Your assignment
Where a line in the entries below contains the word "exact", count it. Return the total alone.

(Saved data entries)
import Summits.AtomisticToContinuum.HydrodynamicLimit.Theorems.RelayRaceLocalityNearConstantShortTimeHLGronwallTools
import HarnessLib

/-!
# Crux `NearConstantShortTimeHL` (stmt-AtomisticToContinuum-12502), line `small-tilt-domination` — discrete Gronwall with cells

Stub `gronwall_cells` of the Gronwall assembly (`stub_gronwallAssembly`, Yau's relative-entropy method): the entropy deficit `D`
(a real function of time, sign unknown, interval-integrable on `[0, t]`) satisfies, at the grid points `r_k = k · (t/ι)` (`k ≤ ι`),
the integral inequality `D(r_k) ≤ A + β ∫_0^{r_k} D`, and on each cell `∫_{r_j}^{r_{j+1}} D ≤ (t/ι) · D(r_j) + e_j` with
nonnegative cell errors `e_j` of total mass `≤ E`. Then `D t ≤ (A + β E) e^{β t}`.

* `gronwall_cells` — the statement above. Proof: split `∫_0^{r_k} D` into cells
  (`intervalIntegral.sum_integral_adjacent_intervals`), bound each cell, absorb the errors into the constant
  (`D(r_k) ≤ (A + βE) + (β t/ι) ∑_{j<k} D(r_j)`, `k ≤ ι`), and run the discrete Gronwall lemma `discrete_gronwall_exp` on the
  nonnegative truncation `k ↦ max (D r_k) 0` extended by `0` past `k = ι`; finally `r_ι = t` and `(β t/ι) · ι = β t`.
-/

noncomputable section

namespace Summit.AtomisticToContinuum.HydrodynamicLimit.Theorems.NearConstantShortTimeHL

open scoped BigOperators
open MeasureTheory Set Filter

/-- Grid points `k · (t/ι)` with `k ≤ ι` lie in `[[0, t]]` (for `t ≥ 0`, `ι > 0`). [folklore] -/
private theorem xh_grid_mem_uIcc {t : ℝ} {ι k : ℕ} (hι : 0 < ι) (ht : 0 ≤ t) (hk : k ≤ ι) :
    (k : ℝ) * (t / ι) ∈ Set.uIcc 0 t := by
  have hι' : (0 : ℝ) < ι := Nat.cast_pos.2 hι
  rw [Set.uIcc_of_le ht]
  refine ⟨mul_nonneg (Nat.cast_nonneg k) (div_nonneg ht hι'.le), ?_⟩
  calc (k : ℝ) * (t / ι) ≤ ι * (t / ι) :=
        mul_le_mul_of_nonneg_right (Nat.cast_le.2 hk) (div_nonneg ht hι'.le)
    _ = t := mul_div_cancel₀ t hι'.ne'

/-- **Cell decomposition of the integral inequality.** Under the grid inequality `D(r_k) ≤ A + β ∫_0^{r_k} D` (`k ≤ ι`) and
the cell bounds `∫_{r_j}^{r_{j+1}} D ≤ (t/ι) D(r_j) + e_j` (`j < ι`, `e_j ≥ 0`, `∑ e_j ≤ E`), for every `k ≤ ι`:
`D(r_k) ≤ A + β E + (β t/ι) ∑_{j<k} D(r_j)` (split `∫_0^{r_k}` over the cells `[r_j, r_{j+1}] ⊆ [0, t]`). [folklore] -/
private theorem xh_cells_recursion {t β A E : ℝ} {ι : ℕ} (hι : 0 < ι) (ht : 0 < t) (hβ : 0 ≤ β)
    {D : ℝ → ℝ} {e : ℕ → ℝ} (hD : IntervalIntegrable D volume 0 t)
    (he : ∀ j < ι, 0 ≤ e j) (hE : (∑ j ∈ Finset.range ι, e j) ≤ E)
    (ha : ∀ k ≤ ι, D (k * (t / ι)) ≤ A + β * ∫ x in (0 : ℝ)..(k * (t / ι)), D x)
    (hc : ∀ j < ι, (∫ x in (j * (t / ι) : ℝ)..((j + 1) * (t / ι)), D x) ≤ t / ι * D (j * (t / ι)) + e j)
    {k : ℕ} (hk : k ≤ ι) :
    D (k * (t / ι)) ≤ A + β * E + β * (t / ι) * ∑ j ∈ Finset.range k, D (j * (t / ι)) := by
  -- split `∫_0^{r_k} D` over the cells
  have h := intervalIntegral.sum_integral_adjacent_intervals (μ := volume) (f := D)
    (a := fun j : ℕ => (j : ℝ) * (t / ι)) (n := k) fun j hj =>
      hD.mono_set (Set.uIcc_subset_uIcc (xh_grid_mem_uIcc hι ht.le ((Nat.le_of_lt hj).trans hk))
        (xh_grid_mem_uIcc hι ht.le (Nat.succ_le_of_lt (hj.trans_le hk))))
  simp only [Nat.cast_zero, zero_mul, Nat.cast_succ] at h
  -- the cell bounds and the error budget on `range k ⊆ range ι`
  have hcell : ∀ j ∈ Finset.range k,
      (∫ x in (j * (t / ι) : ℝ)..((j + 1) * (t / ι)), D x) ≤ t / ι * D (j * (t / ι)) + e j :=
    fun j hj => hc j ((Finset.mem_range.1 hj).trans_le hk)
  have herr : (∑ j ∈ Finset.range k, e j) ≤ E :=
    (Finset.sum_le_sum_of_subset_of_nonneg (Finset.range_subset_range.2 hk)
      (fun j hj _ => he j (Finset.mem_range.1 hj))).trans hE
  calc D (k * (t / ι)) ≤ A + β * ∫ x in (0 : ℝ)..(k * (t / ι)), D x := ha k hk
    _ = A + β * ∑ j ∈ Finset.range k, ∫ x in (j * (t / ι) : ℝ)..((j + 1) * (t / ι)), D x := by rw [← h]
    _ ≤ A + β * ∑ j ∈ Finset.range k, (t / ι * D (j * (t / ι)) + e j) :=
        add_le_add le_rfl (mul_le_mul_of_nonneg_left (Finset.sum_le_sum hcell) hβ)
    _ = A + β * (∑ j ∈ Finset.range k, e j) + β * (t / ι) * ∑ j ∈ Finset.range k, D (j * (t / ι)) := by
        rw [Finset.sum_add_distrib, ← Finset.mul_sum]
        ring
    _ ≤ A + β * E + β * (t / ι) * ∑ j ∈ Finset.range k, D (j * (t / ι)) :=
        add_le_add (add_le_add le_rfl (mul_le_mul_of_nonneg_left herr hβ)) le_rfl

/-- **Discrete Gronwall with cells.** Let `D : ℝ → ℝ` be interval-integrable on `[0, t]` (`t > 0`), `ι > 0` a number of cells of
mesh `t/ι`, `β, A, E ≥ 0`, and `e_j ≥ 0` (`j < ι`) cell errors with `∑_{j<ι} e_j ≤ E`. If `D(r_k) ≤ A + β ∫_0^{r_k} D` at every
grid point `r_k = k (t/ι)`, `k ≤ ι`, and `∫_{r_j}^{r_{j+1}} D ≤ (t/ι) D(r_j) + e_j` on every cell `j < ι`, then
`D t ≤ (A + β E) e^{β t}` (cell decomposition `xh_cells_recursion`, then `discrete_gronwall_exp` for the nonnegative truncation
`max (D r_k) 0` extended by zero, and `r_ι = t`). [folklore] -/
theorem gronwall_cells : ∀ {t β A E : ℝ} {ι : ℕ}, 0 < ι → 0 < t → 0 ≤ β → 0 ≤ A → 0 ≤ E →
    ∀ {D : ℝ → ℝ} {e : ℕ → ℝ}, IntervalIntegrable D MeasureTheory.volume 0 t →
    (∀ j < ι, 0 ≤ e j) → (∑ j ∈ Finset.range ι, e j) ≤ E →
    (∀ k ≤ ι, D (k * (t / ι)) ≤ A + β * ∫ x in (0 : ℝ)..(k * (t / ι)), D x) →
    (∀ j < ι, (∫ x in (j * (t / ι) : ℝ)..((j + 1) * (t / ι)), D x) ≤ t / ι * D (j * (t / ι)) + e j) →
    D t ≤ (A + β * E) * Real.exp (β * t) := by
  intro t β A E ι hι ht hβ hA hE D e hD he hsum ha hc
  have hι' : (0 : ℝ) < ι := Nat.cast_pos.2 hι
  have hA' : 0 ≤ A + β * E := add_nonneg hA (mul_nonneg hβ hE)
  have hB : 0 ≤ β * (t / ι) := mul_nonneg hβ (div_nonneg ht.le hι'.le)
  -- the nonnegative truncation of the grid values, extended by zero past `k = ι`
  obtain ⟨a, ha_def⟩ : ∃ a : ℕ → ℝ, ∀ k, a k = if k ≤ ι then max (D (k * (t / ι))) 0 else 0 :=
    ⟨_, fun _ => rfl⟩
  have ha0 : ∀ k, 0 ≤ a k := fun k => by
    rw [ha_def k]
    split_ifs
    · exact le_max_right _ _
    · exact le_rfl
  have hle : ∀ k ≤ ι, D (k * (t / ι)) ≤ a k := fun k hk => by
    rw [ha_def k, if_pos hk]
    exact le_max_left _ _
  -- the Gronwall recursion for `a`, valid for every `k`
  have hrec : ∀ k, a k ≤ A + β * E + β * (t / ι) * ∑ j ∈ Finset.range k, a j := by
    intro k
    have hR : 0 ≤ A + β * E + β * (t / ι) * ∑ j ∈ Finset.range k, a j :=
      add_nonneg hA' (mul_nonneg hB (Finset.sum_nonneg fun j _ => ha0 j))
    by_cases hk : k ≤ ι
    · have h1 : D (k * (t / ι)) ≤ A + β * E + β * (t / ι) * ∑ j ∈ Finset.range k, a j :=
        (xh_cells_recursion hι ht hβ hD he hsum ha hc hk).trans
          (add_le_add le_rfl (mul_le_mul_of_nonneg_left
            (Finset.sum_le_sum fun j hj => hle j ((Finset.mem_range.1 hj).le.trans hk)) hB))
      rw [ha_def k, if_pos hk]
      exact max_le h1 hR
    · rw [ha_def k, if_neg hk]
      exact hR
  have hfin := discrete_gronwall_exp hA' hB hrec ι
  have htι : (ι : ℝ) * (t / ι) = t := mul_div_cancel₀ t hι'.ne'
  have hexp : β * (t / ι) * ι = β * t := by rw [mul_assoc, mul_comm (t / ι), htι]
  calc D t = D (ι * (t / ι)) := by rw [htι]
    _ ≤ a ι := hle ι le_rfl
    _ ≤ (A + β * E) * Real.exp (β * (t / ι) * ι) := hfin
    _ = (A + β * E) * Real.exp (β * t) := by rw [hexp]

end Summit.AtomisticToContinuum.HydrodynamicLimit.Theorems.NearConstantShortTimeHL

end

Finished exercise
5